The ice age climate response shows the familiar polar amplification of the temperature changes, in which the high latitudes cool more than the lower latitudes (Fig. A). The largest cooling occurs in those portions of North America and Europe covered by continental ice sheets during the ice age, where simulated temperatures are more than 20°C colder than the present day. Tropical regions cool by an average of about 2°C, with the cooling of tropical land enhanced relative to that of the tropical oceans. Over most of the surface of the globe, ice age temperatures are colder than present day. An interesting exception to this pattern occurs in the North Atlantic Ocean, where little or no ice age cooling is simulated in some regions. Why?
The relative warmth of these North Atlantic regions results from a change in the thermohaline circulation (THC), which is the global overturning mechanism by which water sinks in the North Atlantic Ocean and is replaced by the northward flow of warmer, salty water at the surface. This overturning circulation intensifies in the ice age simulation, because changes in atmospheric flow extract large amounts of heat from the region south of Iceland and west of the British Isles, leading to the enhanced formation and sinking of cold, dense waters. A strengthening of the northward flow at the ocean surface accompanies the increase in sinking, and the more vigorous infusion of warm water compensates for the effects of atmospheric cooling. As a result, limited areas in the North Atlantic do not share in the widespread cooling that prevails over the remainder of the earth's surface.
Further evidence for the importance of the change in the THC comes from another ice age simulation, in which the dynamical ocean model is replaced with a simple ocean that assumes no changes in oceanic heat transport from the present day. Over most regions of the globe, the temperature changes simulated in this simpler model (Fig. B) are similar to those obtained from the fully coupled model. However, the temperature response in the North Atlantic Ocean region in the two models is quite different, revealing the effects of the changes in oceanic heat transport associated with the stronger THC.
Because human-induced changes in greenhouse gases are also projected to affect the THC, the knowledge gained from this study will allow modelers to better understand the changes in climate that may result.

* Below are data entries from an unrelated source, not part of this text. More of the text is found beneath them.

import Mathlib.Algebra.Order.Field.Basic
import Mathlib.Algebra.Order.Field.Rat
import Mathlib.Algebra.Order.BigOperators.Group.Finset
import Mathlib.Algebra.BigOperators.Fin
import Mathlib.Data.Rat.Cast.Order
import Mathlib.Data.Rat.BigOperators
import Mathlib.Data.Real.Basic
import Mathlib.Data.Matrix.Basic
import Mathlib.LinearAlgebra.Matrix.Notation
import HarnessLib

/-!
# Rational LP-dual / Farkas certificates, checkable by `decide +kernel`

Compute-infrastructure file (unit `infra-psd-sos-lp-checker`). A finite system of linear
constraints with RATIONAL data
`A x ≤ b` (`m` rows) and `E x = f` (`p` rows) in `n` real (or ordered-field) unknowns, a linear
objective `c` and a claimed bound `δ`. A *dual certificate* is a pair of rational multiplier
vectors `y ≥ 0` (for the inequality rows) and `z` (free, for the equality rows) with
`yᵀA + zᵀE = cᵀ` and `yᵀb + zᵀf ≤ δ`; weak LP duality then gives `c·x ≤ δ` for every feasible
`x`. With `c = 0`, `δ < 0` the same data is a Farkas certificate of infeasibility.

Everything the certificate asserts is a finite conjunction of (in)equalities between rational
numbers, so once the data are numerals the hypothesis `IsDualCert A b E f c δ y z` is closed by
`by decide +kernel` (the kernel evaluates the `Fin`-indexed sums in exact rational arithmetic;
`native_decide` is the user's option for very large systems, under the `--computational` regime).
The soundness theorems are proved once here, over an arbitrary linearly ordered field `R` into
which the rational data are cast, so the conclusion is directly a statement about real vectors
`x : Fin n → ℝ`.

## API (namespace `Literature.Computation.Certificates.LP`)

* `LP.IsDualCert A b E f c δ y z` — the certificate predicate (decidable).
* `LP.IsDualCert.sound` — feasible `x` ⇒ `∑ j, c j * x j ≤ δ`; `sound_lt` for a strict bound.
* `LP.IsIneqCert A b c δ y` / `IsIneqCert.sound` — the same without equality rows.
* `LP.IsStdDualCert A c y` / `IsStdDualCert.sound` — textbook weak duality for
  `max {c·x : A x ≤ b, x ≥ 0}`: `y ≥ 0`, `Aᵀy ≥ c` ⇒ `c·x ≤ b·y`.
* `LP.IsFarkasCert A b E f y z` / `IsFarkasCert.infeasible` — `y ≥ 0`, `yᵀA + zᵀE = 0`,
  `yᵀb + zᵀf < 0` ⇒ the system has no solution.
* Worked `example`s at the end (kernel-checked) double as tests and as usage templates.

Lower bounds `δ ≤ c·x`, `≥`-rows and bounds on single variables are obtained by negating rows /
objective (all data are rational, so this is exact); an equality `c·x = δ` is two certificates.

## References

Weak duality and Farkas' lemma are textbook material: G. Blekherman, P. Parrilo, R. Thomas
(eds.), *Semidefinite Optimization and Convex Algebraic Geometry*, SIAM 2012, §2.1.1, eq. (2.3)
[cite: BlekhermanParriloThomas2012, §2.1.1 (2.3)]; A. Schrijver, *Theory of Linear and Integer
Programming*, Wiley 1986, §7.3–7.4. The certificate-checking statement shape follows
`Literature.Analysis.ValidatedNumerics.Verifier` (file `Analysis/ValidatedNumerics/Certificate`).

## Not here

No LP *solver* and no completeness (strong duality) statement: certificates are produced
off-line (exact rational LP, or a floating-point solver followed by rational rounding / repair)
and only *checked* in Lean.
-/

namespace Literature.Computation.Certificates
/-- ★★★ **THE (O3′) DISJUNCTION OF `PresentChildObligations`, VERBATIM, `_of_provisos`**: the last conjunct of dag-n11-e's
`…N11Sect3SupplyChainDefs.PresentChildObligations θ p k t tnew EkN s′` (with `t′ := graftAboveB k (t s′.init) (tnew s′)`, `E′ := EkN s′`; ANY `(t′, E′)` here) — right disjunct, the
`χ_{k+1}(s′)`-guard dropped — from `θ.Provisos₁₃CoPH F N`, the two residual-measurability rows, the operand row and the chart content.  NO `hint`, NO `hgm`, NO `hG`, NO `hZ`.
[cite: Balaban1988Convergent, Thm 2 p.263, §3 p.279, (3.24)–(3.25) p.270] -/
theorem slotsTOfRecord₁₃H_succ_O3_of_innerSum_of_provisos (θ : Stage13HParams F N) (h : θ.Provisos₁₃CoPH F N)
    (p : B12.RunParams) {k : ℕ} (hkK : k < p.K)
    {hdec : DecidableEq (PBond (F.P p.K) k)} {hdec' : DecidableEq (PBond (F.P p.K) (k + 1))} (hk : k + 1 ≤ (F.P p.K).m + (F.P p.K).K)
    (s' : SeqOfRecord F θ.ν θ.τ9.M (gOfRecord₁₃ F N θ.toStage13Params p) p.K (k + 1))
    (t' : Sect2.TermValues (F.P p.K) (MatA N) (FluctV N) θ.τ9.M) (E' : ℝ)
    (hζ : ∀ (j : ℕ) (Y : Set (Site (F.P p.K) 0)), Measurable ((θ.zhAt p s').ζ0 j Y))
    (hq : ∀ (j : ℕ) (Λ' : Set (Site (F.P p.K) 0)), Measurable ((θ.zhAt p s').quad j Λ'))
    (hΦm : ∀ S ∈ admSOfRecord F θ.ν θ.τ9.M (gOfRecord₁₃ F N θ.toStage13Params p) p.K (k + 1) s',
      Measurable (fun ω : MultiCfg (F.P p.K) (SU N) (FluctV N) =>
        sect2Operand F N (FluctV N) p.K (settingOfRecord₁₃ F N θ.toStage13Params p) (θ.rzAt p s') s' t' E'
          (UbgOfRecord₁₃CoP F N θ.toStage13Params p (k + 1) s') (S, fun j => (ω j).2) (fun j => (ω j).1)))
    {Fᵢ : (↥(Set.toFinite (bondsIn k (s'.Ω (k + 1))ᶜ)).toFinset → SU N) ×
        ({c : PBond (F.P p.K) (k + 1) // c ∉ (Set.toFinite (bondsIn (k + 1) (s'.Ω (k + 1))ᶜ)).toFinset} → SU N) → ℝ} (hFm : Measurable Fᵢ)
    (hin : kernelTransport
        ((Measure.pi fun _ : ↥(Set.toFinite (bondsIn k (s'.Ω (k + 1))ᶜ)).toFinset => (HaarData.haar : Measure (SU N))).prod
          (Measure.pi fun _ : {b : PBond (F.P p.K) k // b ∉ (Set.toFinite (bondsIn k (s'.Ω (k + 1))ᶜ)).toFinset} => (HaarData.haar : Measure (SU N))))
        ((Measure.pi fun _ : ↥(Set.toFinite (bondsIn k (s'.Ω (k + 1))ᶜ)).toFinset => (HaarData.haar : Measure (SU N))).prod
          (Measure.pi fun _ : {c : PBond (F.P p.K) (k + 1) // c ∉ (Set.toFinite (bondsIn (k + 1) (s'.Ω (k + 1))ᶜ)).toFinset} =>
            (HaarData.haar : Measure (SU N))))
        (fun q => (q.1, fun c : {c : PBond (F.P p.K) (k + 1) // c ∉ (Set.toFinite (bondsIn (k + 1) (s'.Ω (k + 1))ᶜ)).toFinset} =>
          (avOfRecord F N p.K k).avg
            ((MeasurableEquiv.piEquivPiSubtypeProd (fun _ : PBond (F.P p.K) k => SU N)
              (· ∈ (Set.toFinite (bondsIn k (s'.Ω (k + 1))ᶜ)).toFinset)).symm q) c))
        ((fun U => wOfRecord₉ F N θ.toStage9Params p (gOfRecord₁₃ F N θ.toStage13Params p) k s' U ((avOfRecord F N p.K k).avg U) *
            (chiSeqOfRecord F N θ.ν θ.τ9.M (gOfRecord₁₃ F N θ.toStage13Params p) p.K k s'.init U *
              slotsOfRecord F N θ.ν θ.τ9 (EOfRecord₁₃ F N θ.toStage13Params) (wOfRecord₉ F N θ.toStage9Params) θ.ppSel p
                (gOfRecord₁₃ F N θ.toStage13Params p) k s'.init U)) ∘
          ⇑(MeasurableEquiv.piEquivPiSubtypeProd (fun _ : PBond (F.P p.K) k => SU N)
            (· ∈ (Set.toFinite (bondsIn k (s'.Ω (k + 1))ᶜ)).toFinset)).symm)
      =ᵐ[(Measure.pi fun _ : ↥(Set.toFinite (bondsIn k (s'.Ω (k + 1))ᶜ)).toFinset => (HaarData.haar : Measure (SU N))).prod
          (Measure.pi fun _ : {c : PBond (F.P p.K) (k + 1) // c ∉ (Set.toFinite (bondsIn (k + 1) (s'.Ω (k + 1))ᶜ)).toFinset} =>
            (HaarData.haar : Measure (SU N)))] Fᵢ)
    (hinnerSum : ∀ᵐ q ∂((Measure.pi fun _ : ↥(Set.toFinite (bondsIn (k + 1) (s'.Ω (k + 1))ᶜ)).toFinset => (HaarData.haar : Measure (SU N))).prod
          (Measure.pi fun _ : {c : PBond (F.P p.K) (k + 1) // c ∉ (Set.toFinite (bondsIn (k + 1) (s'.Ω (k + 1))ᶜ)).toFinset} =>
            (HaarData.haar : Measure (SU N)))),
      ∀ y : ↥(Set.toFinite (bondsIn k (s'.Ω (k + 1))ᶜ)).toFinset → SU N,
        avgRestrOfRecord F N p.K k (Set.toFinite (bondsIn k (s'.Ω (k + 1))ᶜ)).toFinset (Set.toFinite (bondsIn (k + 1) (s'.Ω (k + 1))ᶜ)).toFinset y = q.1 →
        Fᵢ (y, q.2) =
          ∑ S ∈ admSOfRecord F θ.ν θ.τ9.M (gOfRecord₁₃ F N θ.toStage13Params p) p.K (k + 1) s',
            zetaOp (genDataOfRecord F N (FluctV N) θ.ν θ.τ9.M (gOfRecord₁₃ F N θ.toStage13Params p) p.K (WtOfRecord₁₃H F N θ p s') s' S k).ζ
              (aOp k (genDataOfRecord F N (FluctV N) θ.ν θ.τ9.M (gOfRecord₁₃ F N θ.toStage13Params p) p.K (WtOfRecord₁₃H F N θ p s') s' S k).sA
                (genDataOfRecord F N (FluctV N) θ.ν θ.τ9.M (gOfRecord₁₃ F N θ.toStage13Params p) p.K (WtOfRecord₁₃H F N θ p s') s' S k).w
                (tkBranchOfRecord F N (FluctV N) θ.ν θ.τ9.M (gOfRecord₁₃ F N θ.toStage13Params p) p.K (WtOfRecord₁₃H F N θ p s') s' S k
                  (fun ω => sect2Operand F N (FluctV N) p.K (settingOfRecord₁₃ F N θ.toStage13Params p) (θ.rzAt p s') s' t' E'
                    (UbgOfRecord₁₃CoP F N θ.toStage13Params p (k + 1) s') (S, fun j => (ω j).2) (fun j => (ω j).1))))
              (Function.update (baseCfg (k + 1) ((MeasurableEquiv.piEquivPiSubtypeProd (fun _ : PBond (F.P p.K) (k + 1) => SU N)
                  (· ∈ (Set.toFinite (bondsIn (k + 1) (s'.Ω (k + 1))ᶜ)).toFinset)).symm q)) k
                (Function.updateFinset ((baseCfg (V := FluctV N) (k + 1) ((MeasurableEquiv.piEquivPiSubtypeProd (fun _ : PBond (F.P p.K) (k + 1) => SU N)
                  (· ∈ (Set.toFinite (bondsIn (k + 1) (s'.Ω (k + 1))ᶜ)).toFinset)).symm q)) k).1 (Set.toFinite (bondsIn k (s'.Ω (k + 1))ᶜ)).toFinset y,
                  ((baseCfg (V := FluctV N) (k + 1) ((MeasurableEquiv.piEquivPiSubtypeProd (fun _ : PBond (F.P p.K) (k + 1) => SU N)
                    (· ∈ (Set.toFinite (bondsIn (k + 1) (s'.Ω (k + 1))ᶜ)).toFinset)).symm q)) k).2))) :
    slotsTOfRecord F N θ.ν θ.τ9 (EOfRecord₁₃ F N θ.toStage13Params) (wOfRecord₉ F N θ.toStage9Params) θ.ppSel p
        (gOfRecord₁₃ F N θ.toStage13Params p) (k + 1) s' = 0 ∨
      ∀ᵐ V' ∂fieldMeasure (F.P p.K) (k + 1) (SU N),
        chiSeqOfRecord F N θ.ν θ.τ9.M (gOfRecord₁₃ F N θ.toStage13Params p) p.K (k + 1) s' V' ≠ 0 →
          slotsTOfRecord F N θ.ν θ.τ9 (EOfRecord₁₃ F N θ.toStage13Params) (wOfRecord₉ F N θ.toStage9Params) θ.ppSel p
              (gOfRecord₁₃ F N θ.toStage13Params p) (k + 1) s' V' =
            sect2Slot F N (FluctV N) p.K (settingOfRecord₁₃ F N θ.toStage13Params p) (θ.rzAt p s') (WtOfRecord₁₃H F N θ p s') s' t' E'
              (UbgOfRecord₁₃CoP F N θ.toStage13Params p (k + 1) s') V' :=
  Or.inr ((slotsTOfRecord₁₃H_succ_ae_eq_sect2Slot_of_innerSum_of_provisos θ h p hkK (hdec := hdec) (hdec' := hdec') hk s' t' E' hζ hq hΦm hFm hin
    hinnerSum).mono fun _ hV' _ => hV')
import Summits.Ventures.PercRepro.RankLevelSetRuleQCell
import Summits.Ventures.PercRepro.RankLevelSetFrameQ

/-!
# PercRepro — THE END CASES OF (R̂) FOR EVERY `q`, `k`: `m = q` IN THE KERNEL (night-1, gen 14; dossier §23.8 STATUS, §23.8′)

The binomial inequality (R̂) `Φ(q+k, q) ≤ R̂(q, k, m)` (item C-044-(R̂), `RhatIneq`) at `m = q` — the member's complementary
basis meets `cl Z` in a basis of the flat, so no swap uses the free part — is proved here for EVERY `q ≥ 1`, `k ≥ 2`:
* `mhat_self_zero` — `m̂(q, q; 0, j) = 1` (the only swap inside `Z ∪ X_D` is the trivial one);
* `sum_Ioo_choose` — `Σ_{0<j<k} C(k, j) = 2^k − 2`;
* `two_pow_sub_two_le_rhat_self` — `2^k − 2 ≤ R̂(q, k, q)` (the `a = 0` terms alone);
* `phiK_le_two_pow_sub_two` — `Φ(q+k, q) ≤ 2^k − 2` (by `phiK_succ_le_two_mul_add_two` from `Φ(q+1, q) = 0`);
* **`rhatCell_self`** — `Φ(q+k, q) ≤ R̂(q, k, q)`: (R̂) at `m = q` for all `q`, `k`.
(The dossier's paper proof goes through `Φ(q+k, q) ≤ Φ(k, 0) = 2^k − 2`; the route here needs only the landed doubling bound.)
Axioms: standard.
-/

namespace PercRepro

open Finset

/-- `m̂(q, q; 0, j) = 1`: with `m = q` the free-part cap is `q − m = 0`, and with `a = 0` the flat part is empty. -/
lemma mhat_self_zero (q j : ℕ) : mhat q q 0 j = 1 := by
  simp [mhat]

/-- `Σ_{0 < j < k} C(k, j) = 2^k − 2` for `k ≥ 1` (the row sum `2^k` minus its two end terms). -/
lemma sum_Ioo_choose (k : ℕ) (hk : 1 ≤ k) :
    (∑ j ∈ Finset.Ioo 0 k, (k.choose j : ℚ)) = 2 ^ k - 2 := by
  have hrow : (∑ j ∈ Finset.range (k + 1), (k.choose j : ℚ)) = 2 ^ k := by
    exact_mod_cast Nat.sum_range_choose k
  have hsplit : Finset.range (k + 1) = insert 0 (insert k (Finset.Ioo 0 k)) := by
    ext u
    simp only [Finset.mem_range, Finset.mem_insert, Finset.mem_Ioo]
    omega
  have h0 : (0 : ℕ) ∉ insert k (Finset.Ioo 0 k) := by
    simp only [Finset.mem_insert, Finset.mem_Ioo]
    omega
  have hk' : k ∉ Finset.Ioo 0 k := by simp
  rw [hsplit, Finset.sum_insert h0, Finset.sum_insert hk'] at hrow
  simp only [Nat.choose_zero_right, Nat.choose_self, Nat.cast_one] at hrow
  linarith

/-- The `a = 0` terms of `R̂(q, k, q)` alone give `Σ_{0<j<k} C(k, j) = 2^k − 2`; all other terms are nonnegative. -/
lemma two_pow_sub_two_le_rhat_self (q k : ℕ) (hk : 1 ≤ k) : (2 : ℚ) ^ k - 2 ≤ rhat q k q := by
  rw [← sum_Ioo_choose k hk]
  unfold rhat
  apply Finset.sum_le_sum
  intro j _
  have h0 : (0 : ℕ) ∈ Finset.range (q + 1) := by simp
  calc (k.choose j : ℚ)
      = ((q.choose 0 * (q + k - q).choose j : ℕ) : ℚ) / (mhat q q 0 j : ℚ) := by
        simp [mhat_self_zero]
    _ ≤ ∑ a ∈ Finset.range (q + 1),
          ((q.choose a * (q + k - q).choose j : ℕ) : ℚ) / (mhat q q a j : ℚ) := by
        apply Finset.single_le_sum (f := fun a =>
          ((q.choose a * (q + k - q).choose j : ℕ) : ℚ) / (mhat q q a j : ℚ)) _ h0
        intro a _
        exact div_nonneg (Nat.cast_nonneg _) (Nat.cast_nonneg _)

/-- `Φ(q + 1, q) = 0`: the index range `Ioo q (q+1)` is empty. -/
lemma phiK_succ_self' (q : ℕ) : phiK (q + 1) q = 0 := by
  unfold phiK
  have h : Finset.Ioo q (q + 1) = ∅ := by
    ext u
    constructor
    · intro hu
      rw [Finset.mem_Ioo] at hu
      omega
    · intro hu
      exact absurd hu (by simp)
  rw [h, Finset.sum_empty, zero_div]

/-- `Φ(q + k, q) ≤ 2^k − 2` for `k ≥ 1`: from `Φ(q+1, q) = 0` by the doubling bound `Φ(p+1, q) ≤ 2Φ(p, q) + 2`. -/
lemma phiK_le_two_pow_sub_two (q k : ℕ) (hk : 1 ≤ k) : phiK (q + k) q ≤ (2 : ℚ) ^ k - 2 := by
  induction k with
  | zero => omega
  | succ k ih =>
    rcases Nat.eq_zero_or_pos k with hk0 | hkpos
    · subst hk0
      rw [phiK_succ_self' q]
      norm_num
    · have h1 := phiK_succ_le_two_mul_add_two (q + k) q (by omega)
      have h2 := ih hkpos
      rw [show q + (k + 1) = q + k + 1 by omega]
      calc phiK (q + k + 1) q ≤ 2 * phiK (q + k) q + 2 := h1
        _ ≤ 2 * ((2 : ℚ) ^ k - 2) + 2 := by linarith
        _ = (2 : ℚ) ^ (k + 1) - 2 := by ring

/-- **(R̂) at `m = q` for every `q ≥ 1`, `k ≥ 2`** (the `m = q` case of item C-044-(R̂)): `Φ(q+k, q) ≤ R̂(q, k, q)`. -/
theorem rhatCell_self (q k : ℕ) (hk : 2 ≤ k) : phiK (q + k) q ≤ rhat q k q :=
  (phiK_le_two_pow_sub_two q k (by omega)).trans (two_pow_sub_two_le_rhat_self q k (by omega))

end PercRepro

These results are also of keen interest to paleoceanographers, as there is no firm consensus about the strength of the THC during the last ice age.
Figure Captions
Figure A. Difference in annual mean surface temperature (°C) between ice age and modern simulations using the coupled atmosphere-ocean model, HadCM3.
Figure B. Difference in annual mean surface temperature (°C) between ice age and modern simulations using the atmosphere-mixed layer ocean version of the model, HadSM3. This model is identical to HadCM3, except that a simple ocean model is substituted for the dynamical ocean model.
Nonlinear color scale at the bottom of the figure indicates temperature difference in degrees C.